Both Imron and Awlgrip can be touched up and repaired by an experienced professional. The key word there is experienced!

There are, however, significant differences between these two linear polyurethane (LPU) paints. Both Imron and Awlgrip happen to be the best-known examples of the two main classes of LPU coatings but they are not he only ones. There are two basic types of LPU's acrylic polyurethanes (Imron, Awlcraft 2000, Interspray 800, PPG Concept, Sikkens Yachtcryl) and the polyester polyurethanes (Awlgrip, Interspray 900, Sterling, etc.) Both acrylic and polyester LPU coatings produce a beautiful wet-look shine that, with proper care, will last a full five or six years before any noticeable difference appears. The main difference is the polyester LPU yields a harder, more weather- and UV-resistant finish so your boat stays glossy longer, with less work, with Awlgrip than with Imron. This is the claim any way!

Hatteras Yachts used Imron for years and years with very good results, this is why I say, "this is the claim".. If I'm not mistaken they have now switched to using Alwcraft 2000 which is very similar to Imron just made by Akzo and not Dupont..

The problem with the polyester LPU's, like Awlgrip and Sterling, is that when they cure a thin hard surface is formed like a built in clear coat. This becomes a problem when and if you try to buff Awlgrip or a polyester LPU. Most people don't realize it but are actually only buffing this very thin surface layer made up of mostly the clear solids. Picture oil and water. As you shake the bottle they almost form together but if you let it sit the oil rises to the surface. This, in a sense, is what Alwgrip cures like with the clear solids rising to the surface to protect the pigment layer. It's really more complicated than that but it's about as easy as I can explain it. In most instances, when buffing Awlgrip, you will burn through this thin outer layer quite quickly using compounds & polishes. Once you've done that you'll be a slave to the Awlgrip until it's worn away or re-painted.

We've all seen Awlgrip that's been chaffed by a fender or a winter cover. This chafing has basically worn through the "clear solids" and has exposed the base layer of the paint leaving it unprotected from the sun.

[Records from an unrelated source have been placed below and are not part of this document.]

import Summits.Ventures.PackingBounds.ThreePointCert.C9ECertC

/-!
# A(9, arccos 1/3) ≤ 98: kernel instance of the exact value-99 three-point certificate — kernel validation of sum-of-squares rows (file 16)

Framing: lottery ticket; floor = certified bounds/negative ranges. Venture `PackingBounds` (cell
`pub-packcert`), three-point SDP family. Integer data of the EXACT (slack-free) Bachoc–Vallentin
certificate of value exactly `99` for `A(9, arccos 1/3)` (n = 9, s = 1/3, degree 10, symmetric sums of
squares, `B = 0`; every block on its optimal face), produced by `pub-packcert-lp` gen 4 (`code/k99/job4.py`,
strategy S4_a_R0rest_F) from the cell's exact certificate `sdp-n9-d10-s1-3-sym-exact99-r2.json` (pub-packcert-sdp gen 4;
two independent exact verifiers + referee), in the units of the kernel checker `ThreePointCert.CheckExact`
(soundness `ThreePointCert.SoundExact`, `SoundExact2`). Generated file: plain lists of integers / monomials.
-/

namespace Summit.Ventures.PackingBounds.ThreePointCert.C9E

open Literature.Geometry.DiscreteGeometry Literature.Geometry.DiscreteGeometry.PolyCert PolyCert.SPoly

set_option maxHeartbeats 0 in
/-- Part `pR0std`: rows [29, 35) added to `d0_15` give `d0_16` (kernel; est. 13464 term products). -/
theorem ok_pR0std_7 : partChunkOK pR0std 29 6 d0_15 d0_16 = true := by
  decide +kernel

end Summit.Ventures.PackingBounds.ThreePointCert.C9E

Many smaller boat shops recommend and use the acrylic LPU's because they are a lot easier to work with. An acrylic LPU, like Imron or Alwcraft 2000, dries faster, and because it's a solid paint, it's easier to perform the buffing required to force a smooth shine onto a mediocre spray job full of dust and dull areas. We did an after the fact buff job on Tim's Imron (the red boat above) and I can tell you this paint is plenty hard! Finesse It II and Chroma 1500 barely touched it until after we had buffed it with Superduty Rubbing Compound and a foam "polishing grade pad".

Awlgrip is quite unforgiving and it's a lot harder to get good results in marginal painting conditions with but it purportedly lasts longer. Both types, acrylic and polyester LPU's, can be repaired by spraying a patch or brush touch-up and then wet sanding and buffing to blend it with the surrounding finish. Special blending additives help as well as experience.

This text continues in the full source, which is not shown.